Pet Tracker kosztuje 299 PLN. Dodatkowo do funkcjonowania wymaga ważnej licencji, którą możesz przedłużyć w jednej z trzech opcji: 4,90 PLN / miesiąc, 13,90 PLN/ trzy miesiące oraz 49,90 PLN / rok.

Kto testuje?

Dla ścisłości przypominam pełen skład ekipy makulscykropkakom, żeby nie było, że tylko Luśka całą robotę odwala. Michał w końcu prowadzi furę, a ja wydaję smakołyki. #JedenZaWszystkichWszyscyZaJednego

Jak poszło?

Muszę przyznać, z łapą na sercu, że całkiem nieźle. Żeby przeprowadzić rzetelny test wybraliśmy się na rodzinną działkę Michała – wielki, ogrodzony teren z domkiem i – o zgrozo – kompostownikiem, miejscem, które dla Lu jest ziemią obiecaną. Chcieliśmy sprawdzić, czy trasa szaleńczych biegów Luśki będzie odkładać się na mapie i czy dostaniemy powiadomienie smsem o jej wyjściu poza teren działki (oznaczonym jako jedna ze stref), czy podejściu, niby mimochodem i zupełnie przy okazji, pod kompostownik (oznaczonym jako strefa druga).

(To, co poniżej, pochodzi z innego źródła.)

import Literature.NumberTheory.GaloisRepresentations.SolvableDihedralCharTwo
import HarnessLib

/-!
# The solvable case of Dickson's classification in arbitrary characteristic:
# irreducible solvable subgroups of `GL₂(k)` are of dihedral, tetrahedral or octahedral type

Topic `Literature/NumberTheory/GaloisRepresentations`; theorems only (no definitions, no named
facts).  Companion of `ProjectiveTypeSolvable` (the same statement for `char k = 0`,
`isDihedralType_or_isTetrahedralType_or_isOctahedralType`, hypothesis `[CharZero k]`), of
`SerreProp16PGL2` (Serre 1972, Prop. 16: finite subgroups of `PGL₂(k)` of order *prime to*
`char k`) and of `SolvableDihedralCharTwo` (Khare–Wintenberger (I), Lemma 6.1: `char k = 2`),
and an input of the proof of Serre's modularity conjecture
(`Literature.NumberTheory.Automorphic.khare_wintenberger`), Khare–Wintenberger (I), proof of
Lemma 6.3 (i): "We see that if the image of `ρ̄` is solvable, as `t > 5`, then by Dickson's
theorem the projective image of `ρ̄` is dihedral."  Here `ρ̄ : G_ℚ → GL₂(𝔽̄_p)` for an
*arbitrary* prime `p`, and the order of the image may be divisible by `p` (e.g. `SL₂(𝔽₃)` in
characteristic `3`, projectively `𝔄₄ ≅ PSL₂(𝔽₃)`), so neither the characteristic-`0` file nor
Serre's Prop. 16 applies; what is used is the solvable case of Dickson's classification of the
finite subgroups of `PGL₂(k̄)` (Dickson 1901, §260; Huppert, *Endliche Gruppen I*, II.8.27):

> Let `k` be an algebraically closed field (of any characteristic) and `G ≤ GL₂(k)` a finite
> solvable subgroup acting irreducibly on `k²`.  Then the image of `G` in `PGL₂(k)` is dihedral
> `D_m` (`m ≥ 2`), or isomorphic to `𝔄₄`, or to `𝔖₄`.  In particular, if it contains an
> element of order `> 4`, it is dihedral.

## Main results (all proved)

* `projectiveType_of_not_hasCommonEigenvector_anyChar` — `G` finite, `k` algebraically closed of
  any characteristic, `ρ : G →* GL₂(k)` without common eigenvector and with solvable projective
  image ⇒ `IsDihedralType ρ ∨ IsTetrahedralType ρ ∨ IsOctahedralType ρ`.
* `isDihedralType_or_isTetrahedralType_or_isOctahedralType_anyChar` — the same for
  `ρ : G →* GL₂(k)` with finite solvable image and irreducible standard representation: the
  statement of `isDihedralType_or_isTetrahedralType_or_isOctahedralType` with `[CharZero k]`
  removed.
* `isDihedralType_of_lt_orderOf_anyChar` — if moreover some `\bar ρ(g)` has order `> 4` in
  `PGL₂(k)`, then `ρ` is of dihedral type (the elements of `𝔖₄` have order `≤ 4`:
  `orderOf_perm_fin_four_le`); `isDihedralType_subtype_of_lt_orderOf` — the same for a finite
  solvable `H ≤ GL₂(k)` acting irreducibly, as invoked by Khare–Wintenberger.

## The proof

The architecture is that of `ProjectiveTypeSolvable.projectiveType_of_not_hasCommonEigenvector`
(last non-trivial term `M` of the derived series of `\bar ρ(G)`, abelian and normal; `M` cyclic
⇒ dihedral; `M` non-cyclic ⇒ a self-centralising normal Klein four-subgroup ⇒ `D_2, D_4, 𝔄₄`
or `𝔖₄`), whose two characteristic-dependent steps are redone:

* **`M` has no element of order `p = char k`** (`hasCommonEigenvector_of_unipotents`).  An
  element of `PGL₂(k)` of order `p` is the class of a unipotent `1 + n`, `n ≠ 0`, `n² = 0`
  (`PGL2AnyChar.exists_eq_smul_one_add_of_mk_pow_char`: `x^p` is a scalar `e = f^p`, and
  `(f⁻¹x - 1)^p = f^{-p}x^p - 1 = 0`, a nilpotent `2 × 2` matrix squares to `0`).  Two such
  classes which commute *projectively* commute genuinely
  (`PGL2AnyChar.commute_of_smul_mul_eq`, characteristic-free: from
  `(1+n)(1+n') = c (1+n')(1+n)` one gets `n n' n = c · n n' n` and, if `c ≠ 1`, `n' n = -n`,
  whence `n = 0`), and then share their eigenline (`CharTwoPGL2.mulVec_eq_zero_of_commute`).  So
  if `M` had an element of order `p`, the elements of order `p` of `M` would be a non-empty,
  conjugation-stable, pairwise commuting family of unipotent classes, and the eigenline of one
  of them would be a common eigenvector of `ρ(G)` — excluded.  Hence every element of `M` has
  order prime to `char k`, and its non-scalar lifts diagonalise with distinct eigenvalues
  (`CharTwoPGL2.exists_conj_eq_diagonal_of_mk_pow_eq_one`, from the tree's characteristic-free
  `Serre1972.exists_conj_eq_diagonal_of_natCast_ne_zero`).  This replaces the
  characteristic-`0` diagonalisation `GL2.exists_conj_eq_diagonal`.
* **`2 ≠ 0` in the Klein case.**  If `M` is not cyclic it contains the class of an antidiagonal
  matrix, an involution; by the previous step `2 ≠ char k`, which is all that Lemma K
  (`GL2.mk_mem_klein`, hypothesis `[NeZero (2 : k)]`) and the Klein four-group analysis
  (`projectiveType_of_klein_of_neZero_two`) need; in the `2`-group sub-case the central element
  has `2`-power order, again prime to `char k`.

In characteristic `2` the Klein case is therefore vacuous and the conclusion is "dihedral", in
accordance with `SolvableDihedralCharTwo` (which is not used here).

## References

* [KhareWintenberger2009] C. Khare, J.-P. Wintenberger, *Serre's modularity conjecture (I)*,
  Invent. Math. 178 (2009), 485–504, §6, proof of Lemma 6.3 (i) (the invocation of Dickson's
  theorem for solvable images with an element of large order).
* [Huppert1967] B. Huppert, *Endliche Gruppen I*, Grundlehren 134, Springer (1967), Kap. II,
  §8, Hauptsatz 8.27 (Dickson's classification of the subgroups of `PSL(2, p^f)`).
* L. E. Dickson, *Linear groups with an exposition of the Galois field theory*, Teubner (1901),
  §260 (not keyed).
* [Serre1972] J.-P. Serre, *Propriétés galoisiennes des points d'ordre fini des courbes
  elliptiques*, Invent. Math. 15 (1972), §2.5, Prop. 16 (the prime-to-`p` case, tree file
  `SerreProp16PGL2`).
-/

open Matrix Subgroup
open scoped MatrixGroups

namespace Literature.NumberTheory.GaloisRepresentations

/-! ### Part 1: unipotent classes in `PGL₂(k)` -/

namespace PGL2AnyChar

variable {k : Type*} [Field k]

/-- A nilpotent `2 × 2` matrix over a field squares to zero (its characteristic polynomial is
`X²`; Cayley–Hamilton). [folklore] -/
theorem mul_self_eq_zero_of_pow_eq_zero {n : Matrix (Fin 2) (Fin 2) k} {m : ℕ} (h : n ^ m = 0) :
    n * n = 0 := by
  have h1 : IsNilpotent (n.charpoly - Polynomial.X ^ 2) := by
    simpa using Matrix.isNilpotent_charpoly_sub_pow_of_isNilpotent (M := n) ⟨m, h⟩
  have h2 : n.charpoly = Polynomial.X ^ 2 := sub_eq_zero.mp h1.eq_zero
  have h3 := Matrix.aeval_self_charpoly n
  rw [h2, map_pow, Polynomial.aeval_X, pow_two] at h3
  exact h3

open Matrix.ProjGenLinGroup in
/-- If `\bar y ^ t = 1` in `PGL₂(k)` (`t ≠ 0`, `k` algebraically closed) then `y = f · a` with
`f` a non-zero scalar and `a ^ t = 1` (`y^t` is a scalar `e`, take `f^t = e`). [folklore] -/
theorem exists_eq_scalar_mul_of_mk_pow_eq_one [IsAlgClosed k] (y : GL (Fin 2) k) {t : ℕ}
    (ht : t ≠ 0) (hyt : mk y ^ t = 1) :
    ∃ (f : kˣ) (a : GL (Fin 2) k), a ^ t = 1 ∧
      y = Matrix.GeneralLinearGroup.scalar (Fin 2) f * a := by
  rw [← map_pow, Matrix.ProjGenLinGroup.mk_eq_one,
    Matrix.GeneralLinearGroup.center_eq_range_scalar] at hyt
  obtain ⟨e, he⟩ := hyt
  obtain ⟨f, hf⟩ := IsAlgClosed.exists_pow_nat_eq (e : k) (Nat.pos_of_ne_zero ht)
  have hf0 : f ≠ 0 := by
    rintro rfl
    rw [zero_pow ht] at hf
    exact e.ne_zero hf.symm
  set s : GL (Fin 2) k := Matrix.GeneralLinearGroup.scalar (Fin 2) (Units.mk0 f hf0) with hs
  have hsc : s ∈ center (GL (Fin 2) k) := by
    rw [Matrix.GeneralLinearGroup.center_eq_range_scalar]
    exact ⟨_, rfl⟩
  have hst : s ^ t = y ^ t := by
    rw [hs, ← map_pow, ← he]
    congr 1
    ext
    rw [Units.val_pow_eq_pow_val, Units.val_mk0, hf]
  refine ⟨Units.mk0 f hf0, s⁻¹ * y, ?_, ?_⟩
  · have hcomm : Commute s⁻¹ y := (Subgroup.mem_center_iff.mp (inv_mem hsc) y).symm
    rw [hcomm.mul_pow, inv_pow, hst, inv_mul_cancel]
  · rw [← hs, mul_inv_cancel_left]

open Matrix.ProjGenLinGroup in
/-- **Elements of order `p = char k` of `PGL₂(k)` are unipotent classes** (`k` algebraically
closed of characteristic `p`): if `\bar x ^ p = 1` then `x = c (1 + n)` with `c ≠ 0` and
`n² = 0`.  (Write `x = f a` with `a^p = 1`; then `(a - 1)^p = a^p - 1 = 0`, and a nilpotent
`2 × 2` matrix squares to zero.) [folklore] -/
theorem exists_eq_smul_one_add_of_mk_pow_char [IsAlgClosed k] {p : ℕ} [Fact p.Prime] [CharP k p]
    {x : GL (Fin 2) k} (hx : mk x ^ p = 1) :
    ∃ (c : k) (n : Matrix (Fin 2) (Fin 2) k), c ≠ 0 ∧ n * n = 0 ∧
      (x : Matrix (Fin 2) (Fin 2) k) = c • (1 + n) := by
  have hp : p.Prime := Fact.out
  obtain ⟨f, a, hat, hxa⟩ := exists_eq_scalar_mul_of_mk_pow_eq_one x hp.ne_zero hx
  set n : Matrix (Fin 2) (Fin 2) k := (a : Matrix (Fin 2) (Fin 2) k) - 1 with hn
  have hnp : n ^ p = 0 := by
    rw [hn, sub_pow_char_of_commute (p := p) (Commute.one_right _), one_pow,
      ← Units.val_pow_eq_pow_val, hat, Units.val_one, sub_self]
  refine ⟨(f : k), n, f.ne_zero, mul_self_eq_zero_of_pow_eq_zero hnp, ?_⟩
  rw [hxa, Matrix.GeneralLinearGroup.coe_mul, Matrix.GeneralLinearGroup.coe_scalar, hn,
    add_sub_cancel]
  ext i j
  fin_cases i <;> fin_cases j <;> simp [Matrix.scalar_apply]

Naładowane urządzenie podpięliśmy pod szele Lu  (zupełnie jej nie przeszkadzało, waży ok. 30g) i zaczęła się impreza. Szał dzikich ciał i bieganie z wywieszonym jęzorem, jakby pies od co najmniej kilku lat na spacerze nie był – tzw. działkowy kłus,  klasyczny. Z przeszkodami, badylami i szyszkami. Jeden dzień tutaj to jak tydzień w Dolomitach. Po powrocie Lu pada bez życia na kanapę i odsypia. Ale do rzeczy! Cała szaleńcza trasa bardzo ładnie odkładała się na mapie, więc po chwili mogliśmy już zasiąść z popcornem przed kompem, zamiast latać za nią i kontrolować, czy wszystko gra.

Później przyszedł czas na testowanie stref. Wszyłam z Lu poza działkę, a Michał został na stanowisku dowodzenia światem. Pozycja GPS lokalizatora odświeża się co dwie minuty. I dokładnie w takim czasie od opuszczenia strefy na komórę i skrzynkę mailową Michała przyszła wiadomość – Pupil opuścił strefę. Lokalizacja nadal odkładała się na mapie, więc bez problemu można było nas odnaleźć na mapie i zobaczyć, w którym kierunku się zmyłyśmy. W zależności od ustawień podobne powiadomienie dostaje się, gdy pupil wchodzi do strefy – patrz na przykład zbliża się do zakazanego kompostownika.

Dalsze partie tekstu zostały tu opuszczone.